Si avvicinò di qualche passo al giovane demone, portando una tiepida mano nella tasca dei pantaloni scuri e stretti, deglutendo silenziosamente, per poi iniziare a parlare, con voce bassa, quasi rotta.
Fece persino fatica a parlare, in quel momento.
"Eppure, anche tu sei finito come me.
Anche tu, hai perso le ali, per colpa di qualche tentazione.
E grazie alla tua abilità di 'persuasione', che ti era stata insegnata, sei riuscito a passare alle Basse Sfere."
Dopodiché serrò per un breve istante le labbra, schiudendole dopo un attimo, nel mentre che allungò lentamente una mano verso il volto del giovane demone, chiudendo in contemporanea gli occhi.
Prese ad avvicinarsi a lui, con altrettanta lentezza, ed ormai, i suoi occhi erano ridotti ad un paio di fessure scure ed appena lucide.
"Però, nessuno ti ha detto se mi sia pentito, oppure no, riguardo a ciò che mi hai fatto fare. Riguardo a ciò che abbiamo fatto, insieme."

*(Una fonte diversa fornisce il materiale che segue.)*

/-! ## §2 The relation -/

/-- **THE RELATION OF THE OWNED BALANCED FACE** (see the file header). [folklore] -/
theorem rel_of_balancedFace (hw : ∀ P Q : G, w (P * Q) = w P + w Q) (hk : 1 ≤ k) (hk2 : k = 2) (hc2 : c * c = 1)
    (hcen : ∀ x : G, x * c = c * x) (hwc : w c ≠ 0) (h1 : ∃ g₁ : G, w g₁ = 1) {m : ℕ} (hm : 2 * m = (univ.filter fun s : G => w s = 0).card)
    (S : Finset (CMF G c →₀ ℤ))
    (htw : ∀ Φ : CMF G c, 2 ≤ bpot c (arcType hw hk hc2 hwc 0) Φ → ∃ Q t t' : G,
      bpot c (arcType hw hk hc2 hwc 0) Φ = ddist (rt c Q (arcType hw hk hc2 hwc 0)) Φ ∧
        t ∈ (rt c Q (arcType hw hk hc2 hwc 0)).1 \ Φ.1 ∧ t' ∈ (rt c Q (arcType hw hk hc2 hwc 0)).1 \ Φ.1 ∧ t ≠ t' ∧
          gface c hc2 Φ t t' ∈ Submodule.span ℤ (pairSet c) ⊔ Submodule.span ℤ (translates c S))
    (E : Block c)
    (htie : ∀ Z : CMF G c, blk c Z ≠ E → 2 ≤ bpot c (arcType hw hk hc2 hwc 0) Z →
      bpot c (arcType hw hk hc2 hwc 0) Z < (univ.filter fun s : G => w s = 0).card →
      bpot c (arcType hw hk hc2 hwc 0) Z = ddist (arcType hw hk hc2 hwc 0) Z → bpot c (arcType hw hk hc2 hwc 0) Z = ddist (arcType hw hk hc2 hwc 1) Z →
      ∃ s s' : G, s ∈ (arcType hw hk hc2 hwc 0).1 \ Z.1 ∧ s' ∈ (arcType hw hk hc2 hwc 0).1 \ Z.1 ∧ s ≠ s' ∧
        gface c hc2 Z s s' ∈ Submodule.span ℤ (pairSet c) ⊔ Submodule.span ℤ (translates c S))
    {Ψ : CMF G c} {g : G} (hΨ : rt c g Ψ = Ψ) (hg : w g = 1)
    (hE : ∀ Z : CMF G c, (arcType hw hk hc2 hwc 0).1 \ Z.1 ⊆ (arcType hw hk hc2 hwc 0).1 \ Ψ.1 →
      ((univ.filter fun s : G => w s = 0) \ Z.1).card = m → blk c Z ≠ E)
    {s t' : G} (hs0 : w s = 0) (hsΨ : s ∈ Ψ.1) (ht'1 : w t' = 1) (ht'Ψ : t' ∉ Ψ.1)
    (hface : gface c hc2 Ψ s t' ∈ Submodule.span ℤ (pairSet c) ⊔ Submodule.span ℤ (translates c S))
    (hshift : ∀ u : G, w u = 1 →
      Finsupp.single (oflipCM c hc2 u (arcType hw hk hc2 hwc 0)) (1 : ℤ) - Finsupp.single (arcType hw hk hc2 hwc 0) 1 -
          Finsupp.single (oflipCM c hc2 u (arcType hw hk hc2 hwc 1)) 1 + Finsupp.single (arcType hw hk hc2 hwc 1) 1 ∈
        Submodule.span ℤ (pairSet c) ⊔ Submodule.span ℤ (translates c S)) :
    Finsupp.single (arcType hw hk hc2 hwc 0) (1 : ℤ) - Finsupp.single (arcType hw hk hc2 hwc 1) 1 +
        (∑ q ∈ insert (c * (t' * g)) ((univ.filter fun s : G => w s = 0) \ Ψ.1),
          (Finsupp.single (oflipCM c hc2 q (arcType hw hk hc2 hwc 0)) (1 : ℤ) - Finsupp.single (arcType hw hk hc2 hwc 0) 1)) -
        (∑ q ∈ (univ.filter fun s : G => w s = 0) \ insert (c * (t' * g)) ((univ.filter fun s : G => w s = 0) \ Ψ.1),
          (Finsupp.single (oflipCM c hc2 q (arcType hw hk hc2 hwc 1)) (1 : ℤ) - Finsupp.single (arcType hw hk hc2 hwc 1) 1)) ∈
      Submodule.span ℤ (pairSet c) ⊔ Submodule.span ℤ (translates c S) := by
  haveI : Fact (1 < 2 ^ k) := ⟨Nat.one_lt_two_pow (by omega)⟩
  set L := Submodule.span ℤ (pairSet c) ⊔ Submodule.span ℤ (translates c S) with hL
  have hLG : ∀ (Q : G) (y : CMF G c →₀ ℤ), y ∈ L → Finsupp.mapDomain (rt c Q) y ∈ L := fun Q y hy => mapDomain_rt_mem_psp c hcen Q S hy
  have hpairL : ∀ X : CMF G c, pair c X ∈ L := fun X => Submodule.mem_sup_left (Submodule.subset_span (pair_mem_pairSet c X))
  -- the elements `b' = t'g⁻¹`, `v_s = c s g⁻¹`, `s_{t'} = c t' g`, `ν = c g⁻² `
  obtain ⟨hb'0, hb'Ψ⟩ := bprime_spec hw hΨ hg ht'1 ht'Ψ
  obtain ⟨hvs1, hvsΨ⟩ := vs_spec hw hk hk2 hc2 hwc hΨ hg hs0 hsΨ
  obtain ⟨hst0, hstΨ⟩ := st_spec hw hk hk2 hc2 hwc hΨ hg ht'1 ht'Ψ
  obtain ⟨hν0, hhh, hb'ν⟩ := nu_spec hw hk hk2 hc2 hcen hwc hg t'
  have hTone : rt c g⁻¹ (arcType hw hk hc2 hwc 0) = (arcType hw hk hc2 hwc 1) := rt_inv_arcType_zero hw hk hc2 hwc hg
  have hb'g : t' * g⁻¹ * g = t' := inv_mul_cancel_right t' g
  have hb'T : t' * g⁻¹ ∈ (arcType hw hk hc2 hwc 0).1 := (mem_arcType_iff_of_two hw hk hk2 hc2 hwc 0 _).mpr (Or.inl hb'0)
  have hb'D : t' * g⁻¹ ∈ (arcType hw hk hc2 hwc 0).1 \ Ψ.1 := mem_sdiff.mpr ⟨hb'T, hb'Ψ⟩
  have hvsb' : c * (s * g⁻¹) ≠ t' * g⁻¹ := fun h => by have := congrArg w h; rw [hvs1, hb'0] at this; exact one_ne_zero this
  have hstB : c * (t' * g) ∉ (univ.filter fun s : G => w s = 0) \ Ψ.1 := fun h => (mem_sdiff.mp h).2 hstΨ
  have ht'V : t' ∈ (univ.filter fun s : G => w s = 1) \ Ψ.1 := mem_sdiff.mpr ⟨mem_filter.mpr ⟨mem_univ _, ht'1⟩, ht'Ψ⟩
  have hDsplit : (arcType hw hk hc2 hwc 0).1 \ Ψ.1 = ((univ.filter fun s : G => w s = 0) \ Ψ.1) ∪ ((univ.filter fun s : G => w s = 1) \ Ψ.1) := by
    rw [sdiff_arcType_eq_union hw hk hk2 hc2 hwc, zero_add]
  have hBV : Disjoint ((univ.filter fun s : G => w s = 0) \ Ψ.1) ((univ.filter fun s : G => w s = 1) \ Ψ.1) := disjoint_fib_sdiff 0 1 zero_ne_one Ψ
  have ht'B : t' ∉ (univ.filter fun s : G => w s = 0) \ Ψ.1 := fun h => by
    have := (mem_filter.mp (mem_sdiff.mp h).1).2; rw [ht'1] at this; exact one_ne_zero this
  -- the three corners and their canonical linearisations
  obtain ⟨hdev1, hb1, hv1⟩ := corner_one_spec hw hk hk2 hc2 hwc h1 hm hΨ hg ht'1 ht'Ψ
  obtain ⟨hrt2, hdev2, hb2, hv2⟩ := corner_two_spec hw hk hk2 hc2 hwc h1 hm hΨ hg hs0 hsΨ
  obtain ⟨hrt3, hdev3, hb3, hv3⟩ := corner_three_spec hw hk hk2 hc2 hwc h1 hm hΨ hg hs0 hsΨ ht'1 ht'Ψ
  have hE1 : ∀ Z : CMF G c, (arcType hw hk hc2 hwc 0).1 \ Z.1 ⊆ (arcType hw hk hc2 hwc 0).1 \ (oflipCM c hc2 t' Ψ).1 → ((univ.filter fun s : G => w s = 0) \ Z.1).card = m → blk c Z ≠ E :=
    fun Z hZ hZm => hE Z (hZ.trans (by rw [hdev1]; exact erase_subset _ _)) hZm
  have hE2 : ∀ Z : CMF G c, (arcType hw hk hc2 hwc 0).1 \ Z.1 ⊆ (arcType hw hk hc2 hwc 0).1 \ (oflipCM c hc2 (c * (s * g⁻¹)) Ψ).1 → ((univ.filter fun s : G => w s = 0) \ Z.1).card = m → blk c Z ≠ E :=
    fun Z hZ hZm => hE Z (hZ.trans (by rw [hdev2]; exact erase_subset _ _)) hZm
  have hE3 : ∀ Z : CMF G c, (arcType hw hk hc2 hwc 0).1 \ Z.1 ⊆ (arcType hw hk hc2 hwc 0).1 \ (oflipCM c hc2 (c * (s * g⁻¹)) (oflipCM c hc2 (t' * g⁻¹) Ψ)).1 →
      ((univ.filter fun s : G => w s = 0) \ Z.1).card = m → blk c Z ≠ E :=
    fun Z hZ hZm => hE Z (hZ.trans (by rw [hdev3]; exact (erase_subset _ _).trans (erase_subset _ _))) hZm
  have e1 := single_sub_normalForm_mem_of_lowerLeft hw hk hk2 hc2 hwc h1 L htw hm E htie (oflipCM c hc2 t' Ψ) hb1.le (by omega) hE1
  have e2 := single_sub_thetaG_rt_mem_of_lowerLeft hw hk hk2 hc2 hwc h1 L hLG htw hm E htie (oflipCM c hc2 (c * (s * g⁻¹)) Ψ) hb2.le
    (by omega) hE2 g⁻¹
  have e3 := single_sub_thetaG_rt_mem_of_lowerLeft hw hk hk2 hc2 hwc h1 L hLG htw hm E htie
    (oflipCM c hc2 (c * (s * g⁻¹)) (oflipCM c hc2 (t' * g⁻¹) Ψ)) (by omega) (by omega) hE3 g⁻¹
  rw [← mapDomain_rt_thetaG, thetaG_typeSum_single, hdev2, hrt2] at e2
  rw [← mapDomain_rt_thetaG, thetaG_typeSum_single, hdev3, hrt3] at e3
  rw [hdev1] at e1
  -- `NF_0(Y₂) − NF_0(Y₃) = ε_0(b')`
  have hb'mem : t' * g⁻¹ ∈ ((arcType hw hk hc2 hwc 0).1 \ Ψ.1).erase (c * (s * g⁻¹)) := mem_erase.mpr ⟨hvsb'.symm, hb'D⟩
  have hNF23 : ((∑ t ∈ ((arcType hw hk hc2 hwc 0).1 \ Ψ.1).erase (c * (s * g⁻¹)), (Finsupp.single (oflipCM c hc2 t (arcType hw hk hc2 hwc 0)) (1 : ℤ) - Finsupp.single (arcType hw hk hc2 hwc 0) 1)) +
        Finsupp.single (arcType hw hk hc2 hwc 0) 1) -
      ((∑ t ∈ (((arcType hw hk hc2 hwc 0).1 \ Ψ.1).erase (t' * g⁻¹)).erase (c * (s * g⁻¹)), (Finsupp.single (oflipCM c hc2 t (arcType hw hk hc2 hwc 0)) (1 : ℤ) - Finsupp.single (arcType hw hk hc2 hwc 0) 1)) +
        Finsupp.single (arcType hw hk hc2 hwc 0) 1) =
      Finsupp.single (oflipCM c hc2 (t' * g⁻¹) (arcType hw hk hc2 hwc 0)) (1 : ℤ) - Finsupp.single (arcType hw hk hc2 hwc 0) 1 := by
    rw [erase_right_comm, ← add_sum_erase _ _ hb'mem]; abel
  -- `[Ψ] − (ε_0(b')·g + NF_0(X₁)) ∈ L`
  have hD1 : Finsupp.single Ψ (1 : ℤ) - Finsupp.mapDomain (rt c g⁻¹) (Finsupp.single (oflipCM c hc2 (t' * g⁻¹) (arcType hw hk hc2 hwc 0)) (1 : ℤ) - Finsupp.single (arcType hw hk hc2 hwc 0) 1) -
      ((∑ t ∈ ((arcType hw hk hc2 hwc 0).1 \ Ψ.1).erase t', (Finsupp.single (oflipCM c hc2 t (arcType hw hk hc2 hwc 0)) (1 : ℤ) - Finsupp.single (arcType hw hk hc2 hwc 0) 1)) + Finsupp.single (arcType hw hk hc2 hwc 0) 1) ∈ L := by
    have h := Submodule.add_mem _ (Submodule.add_mem _ (Submodule.sub_mem _ hface e3) e2) e1
    rw [← hNF23, Finsupp.mapDomain_sub]
    convert h using 1
    simp only [gface]
    abel
  -- apply `g⁻¹` once more and subtract: `Ξ − Ξ·g ∈ L`
  have hD1' := hLG g⁻¹ _ hD1
  rw [Finsupp.mapDomain_sub, Finsupp.mapDomain_sub, Finsupp.mapDomain_single, rt_inv_eq_self_of_rt_eq hΨ] at hD1'
  have hρ := Submodule.sub_mem _ hD1' hD1
  -- piece 1: `ε_0(b')·g = η(t')`
  have p1 : Finsupp.mapDomain (rt c g⁻¹) (Finsupp.single (oflipCM c hc2 (t' * g⁻¹) (arcType hw hk hc2 hwc 0)) (1 : ℤ) - Finsupp.single (arcType hw hk hc2 hwc 0) 1) =
      Finsupp.single (oflipCM c hc2 t' (arcType hw hk hc2 hwc 1)) (1 : ℤ) - Finsupp.single (arcType hw hk hc2 hwc 1) 1 := by
    rw [Finsupp.mapDomain_sub, Finsupp.mapDomain_single, Finsupp.mapDomain_single, rt_oflipCM, inv_inv, hb'g, hTone]
  -- piece 2: `ε_0(b')·g² = (pair − pair) − ε_0(s_{t'})`
  have p2 : Finsupp.mapDomain (rt c g⁻¹) (Finsupp.mapDomain (rt c g⁻¹)
      (Finsupp.single (oflipCM c hc2 (t' * g⁻¹) (arcType hw hk hc2 hwc 0)) (1 : ℤ) - Finsupp.single (arcType hw hk hc2 hwc 0) 1)) =
      (pair c (oflipCM c hc2 (c * (t' * g)) (arcType hw hk hc2 hwc 0)) - pair c (arcType hw hk hc2 hwc 0)) -
        (Finsupp.single (oflipCM c hc2 (c * (t' * g)) (arcType hw hk hc2 hwc 0)) (1 : ℤ) - Finsupp.single (arcType hw hk hc2 hwc 0) 1) := by
    rw [mapDomain_rt_mapDomain_rt, hhh, Finsupp.mapDomain_sub, Finsupp.mapDomain_single, Finsupp.mapDomain_single,
      rt_mul c c (c * g⁻¹ * g⁻¹), rt_mul c c (c * g⁻¹ * g⁻¹), rt_oflipCM, rt_arcType_zero_of_ker hw hk hc2 hwc hν0, hb'ν,
      single_rt_self_eq, single_rt_self_eq]
    abel
  -- piece 3: `NF_0(X₁)·g = [T_1] + Σ_{V} η + Σ_{F_0 ∖ (B ∪ s_{t'})} η`
  have hsumB : (∑ q ∈ (univ.filter fun s : G => w s = 0) \ Ψ.1, (Finsupp.single (oflipCM c hc2 (q * g) (arcType hw hk hc2 hwc 1)) (1 : ℤ) - Finsupp.single (arcType hw hk hc2 hwc 1) 1)) =
      ∑ q ∈ (univ.filter fun s : G => w s = 1) \ Ψ.1, (Finsupp.single (oflipCM c hc2 q (arcType hw hk hc2 hwc 1)) (1 : ℤ) - Finsupp.single (arcType hw hk hc2 hwc 1) 1) := by
    rw [← image_bottom_mul_eq_top hw hΨ hg, sum_image fun x _ y _ h => mul_right_cancel h]
  have hsumV : (∑ q ∈ ((univ.filter fun s : G => w s = 1) \ Ψ.1).erase t', (Finsupp.single (oflipCM c hc2 (q * g) (arcType hw hk hc2 hwc 1)) (1 : ℤ) - Finsupp.single (arcType hw hk hc2 hwc 1) 1)) =
      ∑ q ∈ (univ.filter fun s : G => w s = 0) \ insert (c * (t' * g)) ((univ.filter fun s : G => w s = 0) \ Ψ.1), (Finsupp.single (oflipCM c hc2 q (arcType hw hk hc2 hwc 1)) (1 : ℤ) - Finsupp.single (arcType hw hk hc2 hwc 1) 1) := by
    rw [← image_top_erase_eq hw hk hk2 hc2 hwc hΨ hg ht'1, sum_image fun x _ y _ h => mul_right_cancel (mul_left_cancel h)]
    exact sum_congr rfl fun q _ => by rw [oflipCM_cmul]
  have p3 : Finsupp.mapDomain (rt c g⁻¹) ((∑ t ∈ ((arcType hw hk hc2 hwc 0).1 \ Ψ.1).erase t', (Finsupp.single (oflipCM c hc2 t (arcType hw hk hc2 hwc 0)) (1 : ℤ) - Finsupp.single (arcType hw hk hc2 hwc 0) 1)) +
      Finsupp.single (arcType hw hk hc2 hwc 0) 1) =
      (∑ q ∈ (univ.filter fun s : G => w s = 1) \ Ψ.1, (Finsupp.single (oflipCM c hc2 q (arcType hw hk hc2 hwc 1)) (1 : ℤ) - Finsupp.single (arcType hw hk hc2 hwc 1) 1)) +
        (∑ q ∈ (univ.filter fun s : G => w s = 0) \ insert (c * (t' * g)) ((univ.filter fun s : G => w s = 0) \ Ψ.1), (Finsupp.single (oflipCM c hc2 q (arcType hw hk hc2 hwc 1)) (1 : ℤ) - Finsupp.single (arcType hw hk hc2 hwc 1) 1)) +
          Finsupp.single (arcType hw hk hc2 hwc 1) 1 := by
    rw [Finsupp.mapDomain_add, Finsupp.mapDomain_finsetSum, Finsupp.mapDomain_single, hTone]
    simp only [Finsupp.mapDomain_sub, Finsupp.mapDomain_single, rt_oflipCM, inv_inv, hTone]
    rw [hDsplit, erase_union_distrib, erase_eq_of_notMem ht'B, sum_union (hBV.mono_right (erase_subset _ _)), hsumB, hsumV]
  -- piece 4: `NF_0(X₁) = [T_0] + Σ_B ε + Σ_{V∖t'} ε`
  have p4 : ((∑ t ∈ ((arcType hw hk hc2 hwc 0).1 \ Ψ.1).erase t', (Finsupp.single (oflipCM c hc2 t (arcType hw hk hc2 hwc 0)) (1 : ℤ) - Finsupp.single (arcType hw hk hc2 hwc 0) 1)) + Finsupp.single (arcType hw hk hc2 hwc 0) 1) =
      (∑ q ∈ (univ.filter fun s : G => w s = 0) \ Ψ.1, (Finsupp.single (oflipCM c hc2 q (arcType hw hk hc2 hwc 0)) (1 : ℤ) - Finsupp.single (arcType hw hk hc2 hwc 0) 1)) +
        (∑ q ∈ ((univ.filter fun s : G => w s = 1) \ Ψ.1).erase t', (Finsupp.single (oflipCM c hc2 q (arcType hw hk hc2 hwc 0)) (1 : ℤ) - Finsupp.single (arcType hw hk hc2 hwc 0) 1)) + Finsupp.single (arcType hw hk hc2 hwc 0) 1 := by
    rw [hDsplit, erase_union_distrib, erase_eq_of_notMem ht'B, sum_union (hBV.mono_right (erase_subset _ _))]
  -- the shifts of `V ∖ t'` and the pairs
  have hY : (∑ q ∈ ((univ.filter fun s : G => w s = 1) \ Ψ.1).erase t', (Finsupp.single (oflipCM c hc2 q (arcType hw hk hc2 hwc 0)) (1 : ℤ) - Finsupp.single (arcType hw hk hc2 hwc 0) 1 -
      Finsupp.single (oflipCM c hc2 q (arcType hw hk hc2 hwc 1)) 1 + Finsupp.single (arcType hw hk hc2 hwc 1) 1)) ∈ L :=
    Submodule.sum_mem _ fun q hq => hshift q (mem_filter.mp (mem_sdiff.mp (mem_of_mem_erase hq)).1).2
  have hP : pair c (oflipCM c hc2 (c * (t' * g)) (arcType hw hk hc2 hwc 0)) - pair c (arcType hw hk hc2 hwc 0) ∈ L := Submodule.sub_mem _ (hpairL _) (hpairL _)
  -- assemble
  have hres := Submodule.sub_mem _ (Submodule.add_mem _ hρ hP) hY
  rw [p2, p1, p3, p4, ← add_sum_erase _ _ ht'V] at hres
  rw [sum_insert hstB]
  simp only [sum_sub_distrib, sum_add_distrib] at hres ⊢
  convert hres using 1
  abel
end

Pochi attimi più tardi, le sue rosee e sottili labbra finirono per fare una lieve pressione su quelle di Jimin, ed i suoi occhi si ritrovarono completamente chiusi.
Nel mentre che il suo battito cardiaco acquistava velocità, le candide piume dell'angelo finirono per tingersi con estrema lentezza di un nero corvino, quasi identico al colore delle ali del giovane di cui stava assaporando le labbra, in quella gelida e monotona sera d'inverno.